To get a handle on the import of this discovery, I reached out to planet-hunter extraordinaire Sara Seager, Professor of Physics and Planetary Science at MIT. Seager told me she expects this discovery to galvanize exoplanet researchers, but also the small community of interstellar engineers who hope to one day send a probe to the stars. "To imagine that there's a planet right here on our doorstep is absolutely phenomenal," she said. "It raises my hopes that every star has a planet, and that every star has rocky planets, which increases our chances of finding a true Earth twin around one of our nearest sun-like stars."

What makes the discovery of a planet orbiting Alpha Centauri B so extraordinary?

Seager: Alpha Centauri is the nearest star system to Earth. Alpha Centauri has captured our imagination for decades, even though it's four light years away, which is really far, but close for a star. People have written about it in science fiction for a long, long time; people who want to travel to other stars use Alpha Centauri as their target. This discovery is a huge motivator for those who want to send probes to another star system. 

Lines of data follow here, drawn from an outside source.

/-- **THE LETTERS OF `G(U)` FROM `ℂ`-LINEAR LATTICE OPERATORS, POLARISED ON THE UNIT SPHERE**: `W := 𝔸` (real structure by restriction of scalars),
`S := {E : 𝔸 | ‖E‖ = 1}`, `w := Subtype.val`, `G U := (G U)|_ℝ`, `D U ν := (D U ν)|_ℝ`, `Da U ν := (Da U ν)|_ℝ`, `Lap U := (Lap U)|_ℝ` — the instantiation of
`GAOps` at the record's algebra.  A repackaging of PARAMETERS; nothing constructed. [cite: Balaban1985BackgroundPropagators, (3.3) p.390, (3.27) p.395, Thm 3.3 p.399 (the letters; bookkeeping)] -/
def GAOps.ofC (G : B.Cfg → ((PBond (PV d ℓ i.m i.K hd hL) 0 → W) →ₗ[ℂ] (PBond (PV d ℓ i.m i.K hd hL) 0 → W)))
    (D Da : B.Cfg → Fin (d + 1) → ((PBond (PV d ℓ i.m i.K hd hL) 0 → W) →ₗ[ℂ] (PBond (PV d ℓ i.m i.K hd hL) 0 → W)))
    (Lap : B.Cfg → ((PBond (PV d ℓ i.m i.K hd hL) 0 → W) →ₗ[ℂ] (PBond (PV d ℓ i.m i.K hd hL) 0 → W))) :
    GAOps W (Metric.sphere (0 : W) 1) i B where
  w := Subtype.val
  G U := (G U).restrictScalars ℝ
  D U ν := (D U ν).restrictScalars ℝ
  Da U ν := (Da U ν).restrictScalars ℝ
  Lap U := (Lap U).restrictScalars ℝ

/-- **`AtOne` FOR THE SPHERE-POLARISED COMPLEX LETTERS FROM FOUR FLATNESS IDENTITIES AND ONE UNIT VECTOR**: if `𝔸` has a unit vector `E₀` (e.g. `1`) and at
`U ≡ 1` the `ℂ`-linear letters act on every `J·E`, `‖E‖ = 1`, as [4]'s `Gop i`, `DV ν c_f`, `DVa ν c_f`, `LapV c_f` (p. 407: «There we have proved these
theorems for operators with the external gauge field configuration U = 1»; at `U ≡ 1` every `R(U(b))` of (3.3) is the identity), then the letters
`GAOps.ofC G D Da Lap` satisfy `GAOps.AtOne` — hence rows 4–8 of the certificate for a layer pinned to `GAOfOps (GAOps.ofC G D Da Lap)`.  The identities are
HYPOTHESES (the instance discharges them). [cite: Balaban1985BackgroundPropagators, Cor. 3.5 proof p.407 + p.399; Balaban1984PropagatorsII, Prop. 2.6 p.247] -/
theorem GAOps.AtOne.ofC {G : B.Cfg → ((PBond (PV d ℓ i.m i.K hd hL) 0 → W) →ₗ[ℂ] (PBond (PV d ℓ i.m i.K hd hL) 0 → W))}
    {D Da : B.Cfg → Fin (d + 1) → ((PBond (PV d ℓ i.m i.K hd hL) 0 → W) →ₗ[ℂ] (PBond (PV d ℓ i.m i.K hd hL) 0 → W))}
    {Lap : B.Cfg → ((PBond (PV d ℓ i.m i.K hd hL) 0 → W) →ₗ[ℂ] (PBond (PV d ℓ i.m i.K hd hL) 0 → W))}
    (E₀ : W) (hE₀ : ‖E₀‖ = 1)
    (hG : ∀ E : W, ‖E‖ = 1 → ∀ J : PBond (PV d ℓ i.m i.K hd hL) 0 → ℝ, G B.one (embW E J) = embW E (Gop i J))
    (hD : ∀ E : W, ‖E‖ = 1 → ∀ (ν : Fin (d + 1)) (f : PBond (PV d ℓ i.m i.K hd hL) 0 → ℝ), D B.one ν (embW E f) = embW E (DV ν i.cf f))
    (hDa : ∀ E : W, ‖E‖ = 1 → ∀ (ν : Fin (d + 1)) (f : PBond (PV d ℓ i.m i.K hd hL) 0 → ℝ), Da B.one ν (embW E f) = embW E (DVa ν i.cf f))
    (hLap : ∀ E : W, ‖E‖ = 1 → ∀ f : PBond (PV d ℓ i.m i.K hd hL) 0 → ℝ, Lap B.one (embW E f) = embW E (LapV i.cf f)) :
    (GAOps.ofC G D Da Lap).AtOne where
  nonempty := ⟨⟨E₀, mem_sphere_zero_iff_norm.2 hE₀⟩⟩
  norm_w a := mem_sphere_zero_iff_norm.1 a.2
  G_one a J := hG a.1 (mem_sphere_zero_iff_norm.1 a.2) J
  D_one a ν f := hD a.1 (mem_sphere_zero_iff_norm.1 a.2) ν f
  Da_one a ν f := hDa a.1 (mem_sphere_zero_iff_norm.1 a.2) ν f
  Lap_one a f := hLap a.1 (mem_sphere_zero_iff_norm.1 a.2) f

/-- **ROWS 4–8 FOR A LAYER PINNED TO THE SPHERE-POLARISED COMPLEX LETTERS, entry (3.42)** (the other four entries: `h1_one_eq` … `l2_one_eq` ∕ `hGA_*_of_pin`
with the same two arguments): under the flatness identities the sup entries of `GAOfOps (GAOps.ofC G D Da Lap)` at `U ≡ 1` EQUAL NODE 00's `Node00.GU`.
[cite: Balaban1985BackgroundPropagators, Cor. 3.5 p.407 + (3.42) p.397; Balaban1984PropagatorsII, Prop. 2.6 (2.136) p.247] -/
theorem e_one_eq_ofC {G : B.Cfg → ((PBond (PV d ℓ i.m i.K hd hL) 0 → W) →ₗ[ℂ] (PBond (PV d ℓ i.m i.K hd hL) 0 → W))}
    {D Da : B.Cfg → Fin (d + 1) → ((PBond (PV d ℓ i.m i.K hd hL) 0 → W) →ₗ[ℂ] (PBond (PV d ℓ i.m i.K hd hL) 0 → W))}
    {Lap : B.Cfg → ((PBond (PV d ℓ i.m i.K hd hL) 0 → W) →ₗ[ℂ] (PBond (PV d ℓ i.m i.K hd hL) 0 → W))}
    (E₀ : W) (hE₀ : ‖E₀‖ = 1)
    (hG : ∀ E : W, ‖E‖ = 1 → ∀ J : PBond (PV d ℓ i.m i.K hd hL) 0 → ℝ, G B.one (embW E J) = embW E (Gop i J))
    (hD : ∀ E : W, ‖E‖ = 1 → ∀ (ν : Fin (d + 1)) (f : PBond (PV d ℓ i.m i.K hd hL) 0 → ℝ), D B.one ν (embW E f) = embW E (DV ν i.cf f))
    (hDa : ∀ E : W, ‖E‖ = 1 → ∀ (ν : Fin (d + 1)) (f : PBond (PV d ℓ i.m i.K hd hL) 0 → ℝ), Da B.one ν (embW E f) = embW E (DVa ν i.cf f))
    (hLap : ∀ E : W, ‖E‖ = 1 → ∀ f : PBond (PV d ℓ i.m i.K hd hL) 0 → ℝ, Lap B.one (embW E f) = embW E (LapV i.cf f))
    (n : Fin 4) (lam : KLoc i) (b : BondIdx (domT i.hN i.D i.hk)) :
    (GAOfOps (GAOps.ofC G D Da Lap)).e n B.one lam b = (GU i).e n lam b :=
  e_one_eq (GAOps.AtOne.ofC E₀ hE₀ hG hD hDa hLap) n lam b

But it's more than that; in the field of exoplanets we need planets that we can study in detail, and we need those planets to be around the very nearest stars. So this is a huge boost in morale. To imagine that there's a planet right here on our doorstep is absolutely phenomenal. It raises my hopes that every star has a planet, and that every star has rocky planets, which would increases our chances of finding a true Earth twin around one of our nearest sun-like stars.

The reason we like planets that are close to Earth so much is because our currency is photons. The more photons we have the better measurements we can make, and the more we can follow up. In the coming months, people are going to spend a lot of time figuring out whether there's anyway to follow up with this planet. Anyone that works on planet characterization is going to be thinking really, really hard about how to make follow-up observations of this object, because even though the star is close and we're getting a lot of photons, the planet is small. If we're extraordinarily fortunate and the planet, or another one in the system, transits the host star as seen from Earth, that would open a wealth of observations for us. 

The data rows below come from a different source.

/-
Copyright (c) 2026 the pub-hodgecm-mathlib formalisation cell (harness21).  Prover seat hodgecm-mathlib-LH4-p04 (g7), req620 Track A «(D-RAM) FOUR-FRAME» squad
(STAGE-1b, heir LEAD F0P3a-plan (g20∕g21) T19-31∕T19-32 «row T₊ DERIVED»; dealer∕pen LH4-plan (g12) WORD #48 «(C2-lev-m_c)»; row-(2) lead LH4-p07 (g8) 10:09:55Z boundary), 2026-09-04.
-/
import Summits.HodgeConjecture.HodgeConjecture.Theorems.F0P3cDyRamBlockCensusOrderFormJointProfile   -- ★ p859229 (LH4-p07 (g8)): (C1-P^{a,b}) HEAD `ncard_fixed_selfDual_endoGL_lev_sq_eq_orderForm` (abstract block frame, two-multiplier cells)
import Summits.HodgeConjecture.HodgeConjecture.Theorems.F0P3cDyRamBlockCensusOrderFormCM             -- ★ (LH4-p11 (g5)): the unit-piece twin (★ (C1) at the CM place); brings ★ Prelude `antidiagonal_three_over_eq_block_antidiagonal_two`, ★ FormTransport, ★ `conj_mem_unitaryGroupOfForm_iff`, ★ VertexStabilizerCoverCM
import Summits.HodgeConjecture.HodgeConjecture.Theorems.F0P3cDyRamProfilePiecesTypeTwoLatticeBridge    -- ★ p859323 (LH4-p07 (g8)): (L0-P) seam `ncard_typeZero_fixed_levels_eq_block` (token set = block-form set, on the nose); brings ★ DEFS `FourFrameCensusDefs` (`LatticeInLevel`, `dOfPlace`)
import HarnessLib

Seager: This planet was detected by the so-called radial velocity method; people also like to call it the "wobble" method. When a planet and star orbit their common center of mass, we can see the motion of the star along our line of sight, even though it's tiny. In this particular case, the planet only caused movement of about a half-meter per second. That's walking speed. We're essentially measuring the tiny, walking-speed movements of a star that is four light years away. To answer your second question, we consider this particular finding a detection. It's not a candidate; it doesn't need to be confirmed. It's a detection. 

When you say the planet is Earth-mass, does that mean it's roughly the size of Earth, or something else?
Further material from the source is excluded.